▸ **What is required**: Copy, word for word, each line of the data below from the first through the line containing "Self-avoiding walk on", and stop there.

(Dataset entries)
import Literature.Probability.RandomPlanarGeometry.HexSAWSurfaceWallRenewalSlackTwoClassification
import HarnessLib

/-!
# Slack four, three down steps: the seven `D D D U U U` families and their count `(k − 1)(2k² + 3k − 4)/2`

Self-avoiding walk on the honeycomb lattice in its brick-wall frame (`Eight.adjE`: horizontal steps everywhere, a
vertical edge `(x, y)–(x, y+1)` iff `x + y` is even), in the half-plane `Y ≤ 0`.  An IRREDUCIBLE POSITIVE WALL BRIDGE
`ω ∈ ipwb n` with `v = visits n ω` surface visits has SLACK `n − 6v`; at slack four (`n = 6k + 4`, `v = k ≥ 2`) it has
`2 ≤ #down ≤ 4` down steps (`…IteratedGap`), the two-down stratum is classified in `…SlackFourTwoDown` (`k + 3` blocks)
and the three-down stratum splits as `{vertical profile D D D U U U} ⊔ {the one D U D D U U block g3b k}`
(`…SlackFourThreeDown`).  This module constructs the `D D D U U U` part explicitly: SEVEN FAMILIES of blocks, each an
affine seven-piece table walk (`Tab.walk` of `…SlackTwoFamilies` §0: wall run, row `−1`, row `−2`, bottom row `−3`,
row `−2`, row `−1`, final wall run), proves that they are irreducible positive wall bridges of length `6k + 4` with `k`
visits, three down steps and three up steps, that they are pairwise distinct, and COUNTS them.

Families (run words; `R`/`L` = right/left unit steps, `D`/`U` = down/up; parameters `≥ 0` unless stated):
* A2 `s3a k i u` : `R D R D R^{2i+1} D R^{2k−2−2i} U L^{2u+1} U L^{2k−3−2u} U R^{2k−1}`, `i + u + 2
    ≤ k` — `k(k−1)/2` blocks;
* A3 `s3b k a i u` : `R^{2a+1} D L^{2i+1} D L^{2a−1−2i} D R^{2k} U L^{2u+1} U L^{2k−3−2a−2u} U R^{2k−2a−1}`, `i + 1
    ≤ a`,
  `a + u + 2 ≤ k` — `k(k−1)(k−2)/6` blocks;
* A4 `s3c k i u` : `R^{2k−1} D L^{2i+1} D L^{2k−3−2i} D R^{2k−2−2u} U R^{2u+1} U R U R`, `u ≤ i
    ≤ k − 2` — `k(k−1)/2` blocks;
* A5 `s3d k a i` : `R^{2a+1} D L^{2a−1} D R^{2i+1} D R^{2k−2−2i} U L^{2k−2a−1} U R U R^{2k−2a−1}`, `i + 1 ≤ a ≤ k − 1` —
  `k(k−1)/2` blocks;
* A6 `s3e k a i u` : `R^{2a+1} D L^{2a−1} D R^{2i+1} D R^{2k−2−2i−2u} U R^{2u+1} U L^{2k−2a−1} U R^{2k−2a−1}`, `1
    ≤ a ≤ k − 1`,
  `i + u + 2 ≤ k` — `(k−1)·k(k−1)/2` blocks;
* B2 `s3f k a i u` : `R^{2a+1} D L^{2a−1} D R^{2i+1} D R^{2k−2i} U L^{2u+1} U L^{2k−3−2a−2u} U R^{2k−2a−1}`, `1 ≤ a`,
  `a + u + 2 ≤ k`, `i + u + 1 ≤ k` (span `2k + 4`) — `(k−2)(k−1)(2k+3)/6` blocks;
* B3 `s3g k i u g` : `R^{2k−1} D L^{2k−3} D R^{2i+1} D R^{2k−2−2i−2u−2g} U R^{2u+1} U R^{2g+1} U R`, `g ≤ 1`, `i
    + u + g + 2 ≤ k`
  (span `2k + 4`) — `(k−1)²` blocks.
(A2–A6 have span `X = 2k + 2`, B2 and B3 span `2k + 4`; the labels are those of the lane's family catalogue.)

Main statements (namespace `…SAW.HexBW.Wall`; `m = 6k + 4` symbolic throughout):
* per family `F ∈ {s3a, …, s3g}`: tables `FX`, `FY`, the walk `F`, `F_facts` (`Tab.Facts`), `F_mem_pwb`, `F_apply`,
  `F_mem_ipwb` (irreducibility by explicit witnesses), `visits_F = k`, `stepsD_F = {d₁, d₂, d₃}` and
  `stepsU_F = {u₁, u₂, u₃}` (explicit affine times), and the piece-end columns `F_xend r` used below;
* §8 SEPARATION: `F_inj` (injectivity of each parametrisation) and `F_ne_G` for every pair of families (`21` lemmas) —
  two blocks with the same walk have the same down times, the same up times and the same columns at the piece ends,
  which forces the same family and parameters;
* §9 the index simplices `triIdx n = {(v,u) : v + u < n}`, `tetIdx n = {v + i + u < n}`, `dtrIdx n = {v + u < n, i
    + u < n}`
  with `2·#triIdx n = n(n+1)`, `6·#tetIdx n = n(n+1)(n+2)`, `6·#dtrIdx n = n(n+1)(2n+1)`;
* §10 the ten images `a2Img … b3ImgHi` (B2 and B3 split by `i + u` resp. `g`), `card_…` of each,
    the union `dddBlocks k`,
  ★ `card_dddBlocks_eq`, ★★ `two_mul_card_dddBlocks : 2·#dddBlocks k = (k − 1)(2k² + 3k − 4)` (`= 2·5, 2·23, 2·60,
      2·122,
  2·215, 2·345, …`), ★ `dddBlocks_subset : dddBlocks k ⊆ {ω ∈ ipwb m : visits = k ∧ #stepsD = 3}` and the lower bound
  ★★ `le_two_mul_card_filter_visits_three_down : (k − 1)(2k² + 3k − 4) ≤ 2·#{ω ∈ ipwb m : visits = k ∧ #stepsD = 3}`.

PROOFS.  Every family statement is linear arithmetic over the affine pieces of its tables (`F_cases`, by `split_ifs`):
adjacency through `Eight.adjE`, self-avoidance = same-row interval disjointness, irreducibility through
`mem_ipwb_of_facts_wit` (each interior visit of the initial wall run is followed by the body's leftmost column `≤ 2`,
each interior visit of the final wall run is preceded by the body's rightmost column), visits through
`visits_add_of_wall` / `visits_add_eq_left`, the vertical steps read off the tables.  Separation: equal walks have equal
`stepsD` / `stepsU` triples, hence termwise equal times (`triple_eq_of_lt`), and equal columns at the (now common)
piece ends; `omega` concludes.  Counting: the images are injective (`card_image_of_injOn`) and pairwise disjoint
(`card_union_of_disjoint`); the simplices are counted by peeling the last coordinate (`triIdx_succ` etc.) and induction.

STATUS: lane theorem of the a-idea-1 bridge/renewal lineage (successor of cars 77 `…SlackFourTwoDown` and 79c
`…SlackFourThreeDown`); car 85 «slack four: three down families».  OURS (new in writing, modest): the seven explicit
families and the count `(k − 1)(2k² + 3k − 4)/2` of the `D D D U U U` blocks they form.  CHECKED against the lane's
complete enumeration of the irreducible positive wall bridges of length `6k + 4` with `k` visits for `k = 2, …, 15`
(`11, 33, 95, …, 88 645` blocks): the seven families are pairwise disjoint, injectively parametrised, and their union is
EXACTLY the set of blocks with vertical profile `D D D U U U` (`5, 23, 60, 122, 215, 345, 518, 740, 1 017, 1 355, 1 760,
2 238, 2 795, 3 437` blocks; no duplicate, no omission), so that with `g3b k` the three-down stratum has
`(k − 1)(2k² + 3k − 4)/2 + 1` members — the classification (upper bound) is the business of a successor module.  The
printed sources carry the renewal / irreducible-bridge structure (Madras–Slade §4.2, Definition 4.2.1, (4.2.2);
Definition 1.2.4; Kesten), the brickwork frame of the honeycomb lattice (Enting–Jensen §7.4.2, Fig. 7.10) and the
surface-visit statistic (Beaton et al. §3.1) — none lists these families or counts.  No `set_option` line is used.
-/

namespace Literature.Probability.RandomPlanarGeometry.SAW.HexBW.Wall

open Finset Filter Function
open Literature.Probability.LatticeModels Literature.Probability.Percolation SimpleGraph

variable {n : ℕ} {ω : ℕ → Site 2}

/-! ### §0  Private tools -/

/-- The Boolean adjacency test `Eight.adjE` read as a proposition. [folklore] -/
private theorem adjE_iff_tda {a b c d : ℤ} : Eight.adjE a b c d = true ↔
    ((c = a + 1 ∨ a = c + 1) ∧ d = b) ∨ (c = a ∧ ((d = b + 1 ∧ (a + b) % 2 = 0) ∨ (b = d + 1 ∧ (c + d) % 2 = 0))) := by
  simp [Eight.adjE]

/-- Two three-element sets of naturals, each listed increasingly, are equal only termwise. [folklore] -/
private theorem triple_eq_of_lt {a b c a' b' c' : ℕ} (h : ({a, b, c} : Finset ℕ) = {a', b', c'}) (hab : a < b)
    (hbc : b < c) (hab' : a' < b') (hbc' : b' < c') : a = a' ∧ b = b' ∧ c = c' := by
  have h1 : a ∈ ({a', b', c'} : Finset ℕ) := by rw [← h]; simp
  have h2 : b ∈ ({a', b', c'} : Finset ℕ) := by rw [← h]; simp
  have h3 : c ∈ ({a', b', c'} : Finset ℕ) := by rw [← h]; simp
  have h4 : a' ∈ ({a, b, c} : Finset ℕ) := by rw [h]; simp
  have h5 : b' ∈ ({a, b, c} : Finset ℕ) := by rw [h]; simp
  have h6 : c' ∈ ({a, b, c} : Finset ℕ) := by rw [h]; simp
  simp only [mem_insert, mem_singleton] at h1 h2 h3 h4 h5 h6
  omega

▸ **Exercise answer**:
import Literature.Probability.RandomPlanarGeometry.HexSAWSurfaceWallRenewalSlackTwoClassification
import HarnessLib

/-!
# Slack four, three down steps: the seven `D D D U U U` families and their count `(k − 1)(2k² + 3k − 4)/2`

Self-avoiding walk on the honeycomb lattice in its brick-wall frame (`Eight.adjE`: horizontal steps everywhere, a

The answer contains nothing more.